import Summits.QuantumFields.BalabanUV.T4Continuum.Support.BlockAverageVaryHolo
import HarnessLib

/-!
# T⁴ programme, node NE3, row S6-Y7 (P3 leaf L7 «SLOP», part (a), ONE STEP) — file 2: THE DISC OF CONTROL OF THE
# RELATIVE CHART COORDINATE `σ ↦ log(V̄(c)⁻¹ · \overline{V e^{σX}}(c))` AT A CURVED SMALL-FIELD BACKGROUND
# (`BlockAverageVaryDisc`)

Cell `pub-balaban`, NE3 formalisation swarm (`t4/formal/NE3/LEAVES.md` row S5∕S6, sub-row S6-Y7; unit
`b2b-balaban-t4-ne3-formalise-leaf-10`, gen 2); sequel of `BlockAverageVaryHolo` (the complex perturbation `cvary`, the
relative unit `relUnit` and coordinate `relAvg`, their holomorphy, and the motion bounds `norm_Wcx_cvary_sub_le`).
THIS FILE: if `V` is `U(N)`-valued with `SmallField V a`, `512(d+1)(d+4)L²a ≤ 1` (so every loop variable of (42) is
within `1∕32` of `1`, tree `B7Prop2Explicit.norm_Wcx_sub_one_le`) and `‖X(b)‖ ≤ s` on the bonds within `l¹`-distance
`nbRad d L` of `c₋ = q`, then for `nbRad·‖σ‖·s ≤ 1∕128` the loop variables of `V e^{σX}` stay within `3∕64` of `1`,
`‖V̄(c)⁻¹·\overline{V e^{σX}}(c) − 1‖ ≤ 1∕4` (`norm_relUnit_sub_one_le`: `‖X_c‖ ≤ 3∕32`, `‖X_c[V]‖ ≤ 1∕16`,
`V̄ = e^{X_c}V(Γ_c)`, `V̄(c)` unitary — elementary numerics `e^x − 1 ≤ x + x²`) and `‖relAvg σ‖ ≤ 1∕2`
(`norm_relAvg_le_half`, (26)); hence on the disc `‖σ‖ < rho0 d L ∕ s`, `rho0 d L = 1∕(128·nbRad d L) = 1∕(256(d+1)L)`,
`relAvg` is complex-differentiable and bounded by `1∕2` (`differentiableOn_relAvg`, `norm_relAvg_le_of_mem_ball`) — the two
inputs of the tree's Schwarz-type Taylor toolkit (`NE9Lemma1RemainderPiece.norm_taylorRem_le`), applied in
`BlockAverageQuadRemainder`.

HONEST FRAMING: finite-`T⁴` kinematics of ONE block-averaging step on ONE lattice (rung (B)+1 — NOT infinite volume, NOT
a mass gap, NOT Clay); no two lattice spacings are compared; nothing of NE3 is claimed (NE3-E stays CONDITIONAL on the
co-owners' ⟨named structures⟩); no `BetaPertH`, no (B), no G-an2-4; no printed sentence is a hypothesis ([cite:] tags
are context).  PLACEMENT (human rule 2026-08-19): our work, under `Summits/QuantumFields/BalabanUV/`.
-/

set_option autoImplicit false

open scoped BigOperators Matrix.Norms.L2Operator Topology
open NormedSpace Finset Filter Metric

namespace Summit.QuantumFields.BalabanUV.T4Continuum.BlockAverageVaryDisc

open Literature.MathematicalPhysics.QuantumFieldTheory.Balaban1983to89
open B7Prop1Explicit B7Prop2Explicit MatrixLog UnitaryModel
open T4AveragingDeficitWall hiding Site Plane Plaq Bond
open AveragingDeficitSideDeriv (norm_Xavg_le)
open BlockAverageVaryHolo

noncomputable section

variable {d : ℕ} {n : Type*} [Fintype n] [DecidableEq n] [Nonempty n]

/-! ## §1 The regime `nbRad·‖σ‖·s ≤ 1∕128`: loop variables within `3∕64` of `1`, relative unit within `1∕4` -/

/-- `e^x − 1 ≤ c` as soon as `x + x² ≤ c`, on `[0, 1]` (Mathlib `Real.abs_exp_sub_one_sub_id_le`). [folklore] -/
theorem exp_sub_one_le_of_sq_le {x c : ℝ} (h0 : 0 ≤ x) (h1 : x ≤ 1) (hc : x + x ^ 2 ≤ c) : Real.exp x - 1 ≤ c := by
  have h := Real.abs_exp_sub_one_sub_id_le (x := x) (by rwa [abs_of_nonneg h0])
  have h2 : Real.exp x - 1 - x ≤ x ^ 2 := (le_abs_self _).trans h
  linarith

/-- **THE DISC OF CONTROL.**  For a `U(N)`-valued background in the small-field class `SmallField V a`,
`512(d+1)(d+4)L²a ≤ 1`, a direction with `‖X(b)‖ ≤ s` on the `nbRad`-ball about `c₋ = q`, and a complex parameter with
`nbRad·‖σ‖·s ≤ 1∕128`: every loop variable of `V e^{σX}` at `c` is within `3∕64` of `1`, and
`‖V̄(c)⁻¹·\overline{V e^{σX}}(c) − 1‖ ≤ 1∕4` (unperturbed loop variables within `1∕32` of `1` by
`B7Prop2Explicit.norm_Wcx_sub_one_le`; transport moves by `≤ e^{1∕128} − 1`; `‖X_c[V e^{σX}]‖ ≤ 3∕32`, `‖X_c[V]‖ ≤ 1∕16`;
`V̄ = e^{X_c}V(Γ_c)`; `V̄(c)` is unitary). [folklore] -/
theorem norm_relUnit_sub_one_le {L : ℕ} (hL : 1 ≤ L) {V : Site d → Fin d → (Matrix n n ℂ)ˣ} (hV : IsUnitaryCfg V)
    {a : ℝ} (ha : 0 ≤ a) (hsmall : 512 * (d + 1) * (d + 4) * (L : ℝ) ^ 2 * a ≤ 1) (hVa : SmallField V a)
    {X : Site d → Fin d → Matrix n n ℂ} {q : Site d} {s : ℝ}
    (hX : ∀ (x : Site d) (μ : Fin d), l1 (x - q) ≤ nbRad d L → ‖X x μ‖ ≤ s) (κ : Fin d) {σ : ℂ}
    (hσ : (nbRad d L : ℝ) * (‖σ‖ * s) ≤ 1 / 128) :
    (∀ r : Fin d → Fin L,
        ‖((Wcx L (cvary V X σ) q κ (boxVec L r) : (Matrix n n ℂ)ˣ) : Matrix n n ℂ) - 1‖ ≤ 3 / 64) ∧
      ‖relUnit L V X q κ σ - 1‖ ≤ 1 / 4 := by
  letI : CStarAlgebra (Matrix n n ℂ) := {}
  have hU := U1_of_isUnitaryCfg hV
  -- the unperturbed loop variables
  have hW0 : ∀ r : Fin d → Fin L, ‖((Wcx L V q κ (boxVec L r) : (Matrix n n ℂ)ˣ) : Matrix n n ℂ) - 1‖ ≤ 1 / 32 := by
    intro r
    have h := norm_Wcx_sub_one_le L hL V hU ha hsmall hVa q κ r
    have h0 : 0 ≤ ((d : ℝ) + 1) * ((d : ℝ) + 4) * (L : ℝ) ^ 2 * a := by positivity
    nlinarith
  -- the size of the move
  have hs : 0 ≤ s := (norm_nonneg _).trans (hX q κ (by rw [l1_sub_self]; exact Nat.zero_le _))
  have hρ : 0 ≤ (nbRad d L : ℝ) * (‖σ‖ * s) := by positivity
  have hE : Real.exp ((nbRad d L : ℝ) * (‖σ‖ * s)) - 1 ≤ 129 / 16384 :=
    exp_sub_one_le_of_sq_le hρ (hσ.trans (by norm_num)) (by nlinarith)
  obtain ⟨hW1, hseg1, hseg2⟩ := norm_Wcx_cvary_sub_le hU hX σ κ
  -- the perturbed loop variables
  have hWσ : ∀ r : Fin d → Fin L,
      ‖((Wcx L (cvary V X σ) q κ (boxVec L r) : (Matrix n n ℂ)ˣ) : Matrix n n ℂ) - 1‖ ≤ 3 / 64 := by
    intro r
    calc _ = ‖(((Wcx L (cvary V X σ) q κ (boxVec L r) : (Matrix n n ℂ)ˣ) : Matrix n n ℂ)
              - ((Wcx L V q κ (boxVec L r) : (Matrix n n ℂ)ˣ) : Matrix n n ℂ))
            + (((Wcx L V q κ (boxVec L r) : (Matrix n n ℂ)ˣ) : Matrix n n ℂ) - 1)‖ := by
          congr 1; abel
      _ ≤ _ := norm_add_le _ _
      _ ≤ (129 / 16384) + 1 / 32 := add_le_add ((hW1 r).trans hE) (hW0 r)
      _ ≤ 3 / 64 := by norm_num
  refine ⟨hWσ, ?_⟩
  -- the exponents of (42)
  have hXσ : ‖Xavg L (cvary V X σ) q κ‖ ≤ 2 * (3 / 64) := norm_Xavg_le L hL _ q κ (by norm_num) hWσ
  have hX0 : ‖Xavg L V q κ‖ ≤ 2 * (1 / 32) := norm_Xavg_le L hL _ q κ (by norm_num) hW0
  obtain ⟨heσ, -⟩ := norm_exp_le_of_norm_le hXσ
  obtain ⟨he0, -⟩ := norm_exp_le_of_norm_le hX0
  have h1 : Real.exp (2 * (3 / 64) : ℝ) - 1 ≤ 105 / 1024 :=
    exp_sub_one_le_of_sq_le (by norm_num) (by norm_num) (by norm_num)
  have h2 : Real.exp (2 * (1 / 32) : ℝ) - 1 ≤ 17 / 256 :=
    exp_sub_one_le_of_sq_le (by norm_num) (by norm_num) (by norm_num)
  -- the averages as matrices
  set Eσ := exp (Xavg L (cvary V X σ) q κ) with hEσ
  set E0 := exp (Xavg L V q κ) with hE0
  set Hσ := ((hol (cvary V X σ) q (seg κ L) : (Matrix n n ℂ)ˣ) : Matrix n n ℂ) with hHσ
  set H0 := ((hol V q (seg κ L) : (Matrix n n ℂ)ˣ) : Matrix n n ℂ) with hH0
  have hH0n : ‖H0‖ ≤ 1 := (hol_mem hU q (seg κ L)).1
  have hHσn : ‖Hσ‖ ≤ 1 + 129 / 16384 := hseg2.trans (by linarith)
  have ha1 : ‖Eσ - 1‖ ≤ 105 / 1024 := heσ.trans h1
  have ha2 : ‖E0 - 1‖ ≤ 17 / 256 := he0.trans h2
  have ha3 : ‖Hσ - H0‖ ≤ 129 / 16384 := hseg1.trans hE
  have hBdiff : ‖Eσ * Hσ - E0 * H0‖ ≤ 3 / 16 := by
    have hsplit : Eσ * Hσ - E0 * H0 = (Eσ - 1) * Hσ + (Hσ - H0) - (E0 - 1) * H0 := by
      simp only [sub_mul, one_mul]; abel
    rw [hsplit]
    calc ‖(Eσ - 1) * Hσ + (Hσ - H0) - (E0 - 1) * H0‖
          ≤ ‖(Eσ - 1) * Hσ + (Hσ - H0)‖ + ‖(E0 - 1) * H0‖ := norm_sub_le _ _
      _ ≤ ‖(Eσ - 1) * Hσ‖ + ‖Hσ - H0‖ + ‖(E0 - 1) * H0‖ := add_le_add (norm_add_le _ _) le_rfl
      _ ≤ ‖Eσ - 1‖ * ‖Hσ‖ + ‖Hσ - H0‖ + ‖E0 - 1‖ * ‖H0‖ :=
          add_le_add (add_le_add (norm_mul_le _ _) le_rfl) (norm_mul_le _ _)
      _ ≤ (105 / 1024) * (1 + 129 / 16384) + 129 / 16384 + (17 / 256) * 1 := by
          gcongr
      _ ≤ 3 / 16 := by norm_num
  -- `V̄(c)` is unitary, so `‖V̄(c)⁻¹‖ ≤ 1`
  have hbU : bavg L V q κ ∈ unitaryUnits (Matrix n n ℂ) :=
    bavg_mem_unitaryUnits (V := V) hV L q κ fun r => (hW0 r).trans (by norm_num)
  have hbinv : ‖(((bavg L V q κ)⁻¹ : (Matrix n n ℂ)ˣ) : Matrix n n ℂ)‖ ≤ 1 :=
    (CStarRing.norm_of_mem_unitary ((unitaryUnits (Matrix n n ℂ)).inv_mem hbU)).le
  have hrel : relUnit L V X q κ σ - 1
      = (((bavg L V q κ)⁻¹ : (Matrix n n ℂ)ˣ) : Matrix n n ℂ) * (Eσ * Hσ - E0 * H0) := by
    have h1 : (((bavg L V q κ)⁻¹ : (Matrix n n ℂ)ˣ) : Matrix n n ℂ) * (E0 * H0) = 1 := by
      rw [hE0, hH0, ← val_bavg, ← Units.val_mul, inv_mul_cancel, Units.val_one]
    rw [relUnit, mul_sub, h1, val_bavg]
  rw [hrel]
  calc _ ≤ ‖(((bavg L V q κ)⁻¹ : (Matrix n n ℂ)ˣ) : Matrix n n ℂ)‖ * ‖Eσ * Hσ - E0 * H0‖ := norm_mul_le _ _
    _ ≤ 1 * (3 / 16) := mul_le_mul hbinv hBdiff (norm_nonneg _) zero_le_one
    _ ≤ 1 / 4 := by norm_num

/-- … hence `‖relAvg σ‖ ≤ 1∕2` in the same regime ((26): `|log W| ≤ 2|W − 1|`). [folklore] -/
theorem norm_relAvg_le_half {L : ℕ} (hL : 1 ≤ L) {V : Site d → Fin d → (Matrix n n ℂ)ˣ} (hV : IsUnitaryCfg V)
    {a : ℝ} (ha : 0 ≤ a) (hsmall : 512 * (d + 1) * (d + 4) * (L : ℝ) ^ 2 * a ≤ 1) (hVa : SmallField V a)
    {X : Site d → Fin d → Matrix n n ℂ} {q : Site d} {s : ℝ}
    (hX : ∀ (x : Site d) (μ : Fin d), l1 (x - q) ≤ nbRad d L → ‖X x μ‖ ≤ s) (κ : Fin d) {σ : ℂ}
    (hσ : (nbRad d L : ℝ) * (‖σ‖ * s) ≤ 1 / 128) :
    ‖relAvg L V X q κ σ‖ ≤ 1 / 2 := by
  have h := (norm_relUnit_sub_one_le hL hV ha hsmall hVa hX κ hσ).2
  have h2 := norm_mlog_le_two_mul (h.trans (by norm_num))
  unfold relAvg
  linarith

/-! ## §2 The disc `‖σ‖ < rho0 ∕ s`: holomorphy and the bound `1∕2` -/

/-- THE CONTROL RADIUS in units of `1∕s`: `rho0 d L = 1∕(128·nbRad d L) = 1∕(256(d+1)L)`. [folklore] -/
def rho0 (d L : ℕ) : ℝ := 1 / (128 * (nbRad d L : ℝ))

/-- `nbRad ≥ 2` for `L ≥ 1`. [folklore] -/
theorem two_le_nbRad {L : ℕ} (hL : 1 ≤ L) : 2 ≤ nbRad d L := by
  unfold nbRad; omega

/-- `rho0 > 0`. [folklore] -/
theorem rho0_pos {L : ℕ} (hL : 1 ≤ L) : 0 < rho0 d L := by
  have : (2 : ℝ) ≤ nbRad d L := by exact_mod_cast two_le_nbRad hL
  unfold rho0; positivity

/-- Inside the disc `‖σ‖ < rho0∕s` the regime `nbRad·‖σ‖s ≤ 1∕128` holds. [folklore] -/
theorem regime_of_mem_ball {L : ℕ} (hL : 1 ≤ L) {s : ℝ} (hs : 0 < s) {σ : ℂ}
    (hσ : σ ∈ ball (0 : ℂ) (rho0 d L / s)) : (nbRad d L : ℝ) * (‖σ‖ * s) ≤ 1 / 128 := by
  rw [mem_ball_zero_iff] at hσ
  have hN : (2 : ℝ) ≤ nbRad d L := by exact_mod_cast two_le_nbRad hL
  have hN0 : (0 : ℝ) < nbRad d L := by linarith
  have h1 : ‖σ‖ * s ≤ rho0 d L := ((lt_div_iff₀ hs).1 hσ).le
  calc (nbRad d L : ℝ) * (‖σ‖ * s) ≤ (nbRad d L : ℝ) * rho0 d L := mul_le_mul_of_nonneg_left h1 hN0.le
    _ = 1 / 128 := by unfold rho0; field_simp

/-- **HOLOMORPHY ON THE DISC**: under the hypotheses of `norm_relUnit_sub_one_le` with `s > 0`, the relative chart
coordinate `σ ↦ log(V̄(c)⁻¹·\overline{V e^{σX}}(c))` is complex-differentiable on `‖σ‖ < rho0 d L ∕ s`. [folklore] -/
theorem differentiableOn_relAvg {L : ℕ} (hL : 1 ≤ L) {V : Site d → Fin d → (Matrix n n ℂ)ˣ} (hV : IsUnitaryCfg V)
    {a : ℝ} (ha : 0 ≤ a) (hsmall : 512 * (d + 1) * (d + 4) * (L : ℝ) ^ 2 * a ≤ 1) (hVa : SmallField V a)
    {X : Site d → Fin d → Matrix n n ℂ} {q : Site d} {s : ℝ} (hs : 0 < s)
    (hX : ∀ (x : Site d) (μ : Fin d), l1 (x - q) ≤ nbRad d L → ‖X x μ‖ ≤ s) (κ : Fin d) :
    DifferentiableOn ℂ (relAvg L V X q κ) (ball (0 : ℂ) (rho0 d L / s)) := by
  intro σ hσ
  obtain ⟨hW, hY⟩ := norm_relUnit_sub_one_le hL hV ha hsmall hVa hX κ (regime_of_mem_ball hL hs hσ)
  exact (analyticAt_relAvg V X σ L q κ (fun r => (hW r).trans_lt (by norm_num))
    (hY.trans_lt (by norm_num))).differentiableAt.differentiableWithinAt

/-- **THE BOUND ON THE DISC**: `‖relAvg σ‖ ≤ 1∕2` for `‖σ‖ < rho0 d L ∕ s`. [folklore] -/
theorem norm_relAvg_le_of_mem_ball {L : ℕ} (hL : 1 ≤ L) {V : Site d → Fin d → (Matrix n n ℂ)ˣ} (hV : IsUnitaryCfg V)
    {a : ℝ} (ha : 0 ≤ a) (hsmall : 512 * (d + 1) * (d + 4) * (L : ℝ) ^ 2 * a ≤ 1) (hVa : SmallField V a)
    {X : Site d → Fin d → Matrix n n ℂ} {q : Site d} {s : ℝ} (hs : 0 < s)
    (hX : ∀ (x : Site d) (μ : Fin d), l1 (x - q) ≤ nbRad d L → ‖X x μ‖ ≤ s) (κ : Fin d) :
    ∀ σ ∈ ball (0 : ℂ) (rho0 d L / s), ‖relAvg L V X q κ σ‖ ≤ 1 / 2 := fun _ hσ =>
  norm_relAvg_le_half hL hV ha hsmall hVa hX κ (regime_of_mem_ball hL hs hσ)

end

end Summit.QuantumFields.BalabanUV.T4Continuum.BlockAverageVaryDisc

◇ ◇ ◇

Task brief ▸ Go through the lines above and count those that include "CONTROL"; give the total and nothing more.

Response ▸ 3